Exercise input
import Summits.ABC.IUTFork.Joshi.TestThetaLoci
import Summits.ABC.IUTFork.Joshi.TestIsmScalingResults
import HarnessLib

/-!
# X-09 × X-07′ — the theta-values-loci dictionary rows (D-09 / D-11) at the JOSHI-STYLE (Ind2) model `scalSetting`:
# the ⊆-rows are VACUOUS, print's «are» (⊇ half) FAILS for every bounded locus, while S HOLDS

Proof-only record file of the abc-iut cell, branch E (rung LADDER-ABC:A2.E; seat abc-iut-E-t56 — [J-III] lane-B typer-side reader;
cross offered on STATUS 2026-08-26T09:02Z to the row owners abc-iut-E-t22 (X-09, `Joshi/TestThetaLoci.lean` p431723) and
abc-iut-E-t41 (X-07′, `Joshi/TestIsmScaling*.lean`), decls of both used BY NAME; plan/E/E-PLAN.md R13: evaluations of this kind are
«J-FALSE-AT-…» DATA for the test ledger, NOT verdicts; E-cx places them). **No side is taken** on [IUTchIII] Cor. 3.12, on Joshi's
claims (K. Joshi, arXiv:2401.13508v4 = [J-III], unrefereed) or on Mochizuki's report on them; typed ≠ proved; a model EXHIBITS
(non-)satisfiability of typed hypotheses, nothing more.

THE THIRD MODEL FAMILY. X-09 (p431723) evaluated the rows of `Joshi/DictionaryThetaLoci.lean` (p429683: `LocusWithinPossibleImages` /
`PossibleImagesWithinLocus` = the two halves of Thm-Def 9.8.1.1 (7) p.116 l.43–50 «are Mochizuki's multi-radial representations of
Theta-values», `LocusWithinHull` = what (xi-f) consumes, OUR READINGS `StdDatumWithinLocus` / `GeneratorsReadAsData`) at the FLOOR and
at the PINNED countermodel of record — both with (Ind1)/(Ind2) acting by ISOMETRIES, so that the possible images are ONE ball and S
fails at the pin. Here the same rows are evaluated at abc-iut-E-t41's `IsmScaling.scalSetting p` (X-07′): the pinned carriers with
`LogShells.ism` enlarged to ALL ℚ-linear automorphisms («ℚ_p-linear isomorphisms σ», [J-III] §8.11.1 p.91 l.44–46), where S =
`PilotKummerIndRelated` HOLDS (`scalSetting_pilotKummerIndRelated`), the possible images at `j ∈ 𝔽_l^⋆` are ALL the balls
(`scalSetting_possibleImages`), their union is the WHOLE packet line (`scalSetting_sUnion_possibleImages`) and no hull-set contains it
(`scalSetting_escapes`).

RESULTS (kernel, logic only over landed decls):
* §1 `scalSetting_thetaHull_eq_univ`: the typed holomorphic hull `^{n,∘}𝒰_{j,v_ℚ}` is the whole line (the frame's «𝓘^ℚ((−)) otherwise»
  branch); `scalSetting_sUnion_possibleImages_all` (all labels).
* §2 for EVERY loci signature `C`, dictionary `𝔇` and reading `R : LociReading (scalSetting p) C 𝔇`: `LocusWithinPossibleImages` and
  `LocusWithinHull` hold VACUOUSLY (`scal_locusWithinPossibleImages`, `scal_locusWithinHull`); `PossibleImagesWithinLocus ↔` the locus
  read in EVERY packet is the whole line (`scal_possibleImagesWithinLocus_iff`); hence it FAILS as soon as one packet shadow of the locus
  at a label of `𝔽_l^⋆` lies in a ball (`scal_not_possibleImagesWithinLocus_of_subset_pBall`) — e.g. for any reading honouring Joshi's
  Cor. 9.8.1.3 «contained in a compact subset» (p.116 l.63 – p.117 l.4) in the p-adic sense.
* §3 the two readings of p431723 transplanted (E-t22's `regionLoci`/`regionReading`, move-free dictionaries of p429619):
  Θ-reading (locus = `B_{j²}`): ⊆-rows ∧ `StdDatumWithinLocus` hold, `PossibleImagesWithinLocus` FAILS, S holds (`scal_theta_profile`);
  q-reading (locus = `B_1`): `StdDatumWithinLocus ∧ StandardPointIsQPilot ∧ LocusWithinHull` hold TOGETHER (at the pin this triple was
  UNSATISFIABLE, p430545) and the (xi-f) `Licence` holds, yet the typed Statement FAILS — the hull-level chain of p429683
  (`statement_of_locusWithinHull`) is blocked exactly at `BridgeHyps` (`finite`), as X-07′'s census says (`scal_q_profile`).
LOCATED SENTENCE (for E-cx's X-09 row; no verdict): «across the cell's three model families the identification row D-11 (both halves)
and S are never jointly and non-trivially true: with an isometric (Ind2) print's «are» can hold (pinned Θ-reading) but S fails; with
Joshi's rescaling (Ind2) S holds but the multiradial orbit is the whole packet line, so a bounded (compact) Joshi locus cannot BE it and
the ⊆-rows carry no content.» [claim: Joshi2024ATS3, status: disputed] [claim: Mochizuki2012, status: disputed]
-/

noncomputable section

open Set

namespace Summit.ABC.IUTFork.Joshi

open Thm311 Cor312 Cor312.Checks Cor312.IdentifiedNonVacuity Cor312Vol Cor312Vol.NaiveWitness Cor312Vol.PinnedWitness IsmScaling

variable (p : ℕ) [hp : Fact p.Prime]

/-! ## 1. At `scalSetting` the orbit fills the line and the typed hull is everything -/

/-- The union of the possible images at a label of `𝔽_l^⋆` is NOT relatively compact in the ball frame: every hull-set `B_K` misses the
possible image `B_{K−1}` (X-07′ `scalSetting_escapes`). [folklore] -/
theorem scalSetting_not_isBounded_sUnion (i : Fin toyIndex.lstar) (vQ : toyIndex.VQ) :
    ¬ ((scalSetting p).frame (Setting.labelSucc i) vQ).IsBounded (⋃₀ (scalSetting p).possibleImages (Setting.labelSucc i) vQ) := by
  intro hb
  obtain ⟨H, hH, hsub⟩ := ((scalSetting p).frame _ vQ).exists_hul _ hb
  obtain ⟨U, hU, hUH⟩ := scalSetting_escapes p i vQ H hH
  exact hUH ((subset_sUnion_of_mem hU).trans hsub)

/-- **The typed holomorphic hull `^{n,∘}𝒰_{j,v_ℚ}` at `scalSetting` is the WHOLE packet line** ([IUTchIII] Rmk. 3.9.5 (i) «𝓘^ℚ((−))
otherwise», the `else` branch of `HullFrame.hull`). [folklore] -/
theorem scalSetting_thetaHull_eq_univ (i : Fin toyIndex.lstar) (vQ : toyIndex.VQ) :
    (scalSetting p).thetaHull (Setting.labelSucc i) vQ = univ := by
  rw [Setting.thetaHull, HullFrame.hull, if_neg (scalSetting_not_isBounded_sUnion p i vQ)]

/-- The union of the possible images is the whole packet at EVERY label (at `j = 0` by the zero-label convention). [folklore] -/
theorem scalSetting_sUnion_possibleImages_all (j : toyIndex.Label) (vQ : toyIndex.VQ) :
    ⋃₀ (scalSetting p).possibleImages j vQ = univ := by
  by_cases hj : j = 0
  · subst hj; rw [scalSetting_possibleImages_zero, sUnion_singleton]
  · exact scalSetting_sUnion_possibleImages p hj vQ

/-! ## 2. The D-11 rows for an ARBITRARY reading at `scalSetting` -/

section AnyReading

variable {W : Type} {V : W → Type} [∀ w, TopologicalSpace (V w)] {TJ TM : Type} [TopologicalSpace TJ] [TopologicalSpace TM]
  {C : ATS3.TensorPacketLociDatum W V TJ TM} {𝔇 : Dictionary (scalFull p).toLatticeSituation}
  (R : LociReading (scalSetting p) C 𝔇)

/-- **`LocusWithinPossibleImages` holds VACUOUSLY at `scalSetting`** for every reading (the union of the possible images is the whole
line). [folklore] -/
theorem scal_locusWithinPossibleImages : R.LocusWithinPossibleImages := fun j vQ => by
  rw [scalSetting_sUnion_possibleImages_all]; exact subset_univ _

/-- **`LocusWithinHull` holds VACUOUSLY at `scalSetting`** for every reading (the typed hull is the whole line). [folklore] -/
theorem scal_locusWithinHull : R.LocusWithinHull := fun i vQ => by
  rw [scalSetting_thetaHull_eq_univ]; exact subset_univ _

/-- **Print's «are», ⊇ half, at `scalSetting`**: `PossibleImagesWithinLocus` ⟺ Joshi's locus read in EVERY packet is the whole line.
[folklore] -/
theorem scal_possibleImagesWithinLocus_iff :
    R.PossibleImagesWithinLocus ↔ ∀ (j : toyIndex.Label) (vQ : toyIndex.VQ), R.locusRegion j vQ = univ := by
  refine forall_congr' fun j => forall_congr' fun vQ => ?_
  rw [scalSetting_sUnion_possibleImages_all, univ_subset_iff]

/-- … hence it FAILS for every reading one of whose packet shadows lies in a ball `B_K` (any bounded / «compact», Cor. 9.8.1.3, reading of
Joshi's locus in the p-adic line). J-FALSE-AT-`scalSetting` data (R13), logic only. [claim: Joshi2024ATS3, status: disputed] -/
theorem scal_not_possibleImagesWithinLocus_of_subset_pBall {j : toyIndex.Label} (vQ : toyIndex.VQ) (K : ℤ)
    (h : R.locusRegion j vQ ⊆ pBall p j vQ K) : ¬ R.PossibleImagesWithinLocus := fun hP =>
  pBall_ne_univ p j vQ K (univ_subset_iff.1 (((scal_possibleImagesWithinLocus_iff p R).1 hP j vQ) ▸ h))

/-- So at `scalSetting` BOTH halves of print's «are» hold iff the locus is read as the whole line in every packet — the identification is
either false or content-free there. [folklore] -/
theorem scal_locusRegion_eq_univ_of_both (h₂ : R.PossibleImagesWithinLocus) (j : toyIndex.Label) (vQ : toyIndex.VQ) :
    R.locusRegion j vQ = univ :=
  (R.locusRegion_eq_of_both (scal_locusWithinPossibleImages p R) h₂ j vQ).trans (scalSetting_sUnion_possibleImages_all p j vQ)

end AnyReading

/-! ## 3. The Θ-reading and the q-reading of p431723 transplanted to `scalSetting` -/

omit hp in
/-- The line's Θ-datum at `scalSetting` is w5-d247's `Ψ_v = {(±q^{j²})_j}`. [folklore] -/
theorem scal_thetaDatum : ((scalFull p).toLatticeSituation.D (scalSetting p).n).Ψ = fun v _ => Psi p v := rfl

/-- Θ-reading dictionary at `scalSetting`: move-free, datum `Ψ_n` (p429619 `constDictionary`). [folklore] -/
abbrev scalThetaDictionary : Dictionary (scalFull p).toLatticeSituation :=
  constDictionary (scalFull p).toLatticeSituation ((scalFull p).toLatticeSituation.D (scalSetting p).n).Ψ

/-- q-reading dictionary at `scalSetting`: move-free, datum the q-pilot's Kummer datum `qDatum`. [folklore] -/
abbrev scalQDictionary : Dictionary (scalFull p).toLatticeSituation :=
  constDictionary (scalFull p).toLatticeSituation (PinnedWitness.qDatum p)

/-- The Θ-datum's regions: `univ` at `j = 0`, `B_{j²}` at `j ∈ 𝔽_l^⋆` (X-07′ `scalRegion_Psi`). [folklore] -/
theorem scal_thetaRegion_eq (j : toyIndex.Label) (vQ : toyIndex.VQ) :
    scalRegion p ((scalThetaDictionary p).datum (scalThetaDictionary p).std) j vQ = if j = 0 then univ else pBall p j vQ (jsq j) := by
  show scalRegion p (fun v _ => Psi p v) j vQ = _
  exact scalRegion_Psi p j vQ

/-- … hence non-empty. [folklore] -/
theorem scal_thetaRegion_nonempty (j : toyIndex.Label) (vQ : toyIndex.VQ) :
    (scalRegion p ((scalThetaDictionary p).datum (scalThetaDictionary p).std) j vQ).Nonempty := by
  rw [scal_thetaRegion_eq]
  split_ifs
  · exact univ_nonempty
  · exact ⟨0, zero_mem_pBall p j vQ _⟩

/-- The q-datum's regions: `univ` at `j = 0`, `B_1` at `j ∈ 𝔽_l^⋆` (X-07′ `scalRegion_qDatum`). [folklore] -/
theorem scal_qRegion_eq (j : toyIndex.Label) (vQ : toyIndex.VQ) :
    scalRegion p ((scalQDictionary p).datum (scalQDictionary p).std) j vQ = if j = 0 then univ else pBall p j vQ 1 := by
  show scalRegion p (PinnedWitness.qDatum p) j vQ = _
  by_cases hj : j = 0
  · subst hj; rw [if_pos rfl, scalRegion_zero]
  · rw [if_neg hj, scalRegion_qDatum p hj]

/-- … hence non-empty. [folklore] -/
theorem scal_qRegion_nonempty (j : toyIndex.Label) (vQ : toyIndex.VQ) :
    (scalRegion p ((scalQDictionary p).datum (scalQDictionary p).std) j vQ).Nonempty := by
  rw [scal_qRegion_eq]
  split_ifs
  · exact univ_nonempty
  · exact ⟨0, zero_mem_pBall p j vQ _⟩

/-- The Θ-reading of Joshi's locus at `scalSetting` (E-t22's toy region signature; DEGENERATE as labelled there). [folklore] -/
abbrev scalThetaReading :
    LociReading (scalSetting p) (regionLoci (scalFull p).toLatticeSituation _ (scal_thetaRegion_nonempty p)) (scalThetaDictionary p) :=
  regionReading (scalFull p).toLatticeSituation _ (scal_thetaRegion_nonempty p) (scalThetaDictionary p)

/-- The q-reading of Joshi's locus at `scalSetting`. [folklore] -/
abbrev scalQReading :
    LociReading (scalSetting p) (regionLoci (scalFull p).toLatticeSituation _ (scal_qRegion_nonempty p)) (scalQDictionary p) :=
  regionReading (scalFull p).toLatticeSituation _ (scal_qRegion_nonempty p) (scalQDictionary p)

/-- **X-09 at X-07′, Θ-reading**: the ⊆-rows and the concordance hold, the ⊇ half of print's «are» FAILS (the locus `B_{j²}` is one ball,
the orbit is every ball), and S HOLDS at this setting (X-07′ (a)). Contrast p431723 `pinned_theta_split`: there BOTH halves of «are» held
and S failed. [claim: Joshi2024ATS3, status: disputed] -/
theorem scal_theta_profile :
    (scalThetaReading p).LocusWithinPossibleImages ∧ (scalThetaReading p).LocusWithinHull ∧
      (scalThetaReading p).StdDatumWithinLocus (scalRegion p) ∧ ¬ (scalThetaReading p).PossibleImagesWithinLocus ∧
      PilotKummerIndRelated (scalFull p).toLatticeSituation (scalSetting p) (scalRegion p) (PinnedWitness.qDatum p) := by
  refine ⟨scal_locusWithinPossibleImages p _, scal_locusWithinHull p _,
    datum_stdDatumWithinLocus _ (scalThetaDictionary p) (scalRegion p) (scal_thetaRegion_nonempty p), ?_,
    scalSetting_pilotKummerIndRelated p⟩
  have h : (scalThetaReading p).locusRegion (Setting.labelSucc ⟨0, by decide⟩) () =
      pBall p (Setting.labelSucc ⟨0, by decide⟩) () (jsq (Setting.labelSucc ⟨0, by decide⟩)) := by
    rw [locusRegion_regionReading, scal_thetaRegion_eq, if_neg (Setting.labelSucc_ne_zero _)]
  exact scal_not_possibleImagesWithinLocus_of_subset_pBall p _ () _ h.subset

/-- **X-09 at X-07′, q-reading**: `StdDatumWithinLocus ∧ StandardPointIsQPilot ∧ LocusWithinHull` hold TOGETHER (at the pinned
countermodel this triple is UNSATISFIABLE, p430545 `locusWithinHull_pinned_forces`), the (xi-f) `Licence` holds, the ⊇ half of «are»
FAILS, S HOLDS — and the typed Statement FAILS with the bridge hypotheses (X-07′ (b′)): the hull-level chain of p429683 is blocked exactly
at `BridgeHyps`. [claim: Joshi2024ATS3, status: disputed] -/
theorem scal_q_profile :
    (scalQReading p).StdDatumWithinLocus (scalRegion p) ∧
      StandardPointIsQPilot (scalRegion p) (PinnedWitness.qDatum p) (scalQDictionary p) ∧
      (scalQReading p).LocusWithinHull ∧ Thm311ToCor312.Licence (scalSetting p) ∧
      ¬ (scalQReading p).PossibleImagesWithinLocus ∧
      PilotKummerIndRelated (scalFull p).toLatticeSituation (scalSetting p) (scalRegion p) (PinnedWitness.qDatum p) ∧
      ¬ (scalSetting p).Statement ∧ ¬ BridgeHyps (scalSetting p) := by
  refine ⟨datum_stdDatumWithinLocus _ (scalQDictionary p) (scalRegion p) (scal_qRegion_nonempty p),
    const_q_standardPointIsQPilot _ _ _, scal_locusWithinHull p _, scalSetting_licence p, ?_,
    scalSetting_pilotKummerIndRelated p, scalSetting_not_statement_not_bridgeHyps p⟩
  have h : (scalQReading p).locusRegion (Setting.labelSucc ⟨0, by decide⟩) () =
      pBall p (Setting.labelSucc ⟨0, by decide⟩) () 1 := by
    rw [locusRegion_regionReading, scal_qRegion_eq, if_neg (Setting.labelSucc_ne_zero _)]
  exact scal_not_possibleImagesWithinLocus_of_subset_pBall p _ () _ h.subset

/-- **X-09 across the model families, packaged** (located, no verdict): at the pinned countermodel (isometric (Ind2)) the Θ-reading has BOTH
halves of «are» and ¬S (p431723); at `scalSetting` (rescaling (Ind2)) S holds while the ⊇ half FAILS for the Θ-reading and for the
q-reading alike — the identification row and S are not jointly and non-trivially realised in the cell's models. [claim: Joshi2024ATS3, status: disputed] -/
theorem loci_rows_vs_S_located :
    ((pinnedThetaReading p).LocusWithinPossibleImages ∧ (pinnedThetaReading p).PossibleImagesWithinLocus ∧
        ¬ PilotKummerIndRelated (naiveFull p).toLatticeSituation (pinnedSetting p) (orbitRegion p) (PinnedWitness.qDatum p)) ∧
      (PilotKummerIndRelated (scalFull p).toLatticeSituation (scalSetting p) (scalRegion p) (PinnedWitness.qDatum p) ∧
        ¬ (scalThetaReading p).PossibleImagesWithinLocus ∧ ¬ (scalQReading p).PossibleImagesWithinLocus) :=
  ⟨⟨(pinned_theta_split p).1, (pinned_theta_split p).2.1, pinnedSetting_not_pilotKummerIndRelated p⟩,
    ⟨scalSetting_pilotKummerIndRelated p, (scal_theta_profile p).2.2.2.1, (scal_q_profile p).2.2.2.2.1⟩⟩

end Summit.ABC.IUTFork.Joshi

end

Exercise instructions
If a line in the data above contains "have", return that line.

Reply
  have h : (scalThetaReading p).locusRegion (Setting.labelSucc ⟨0, by decide⟩) () =
  have h : (scalQReading p).locusRegion (Setting.labelSucc ⟨0, by decide⟩) () =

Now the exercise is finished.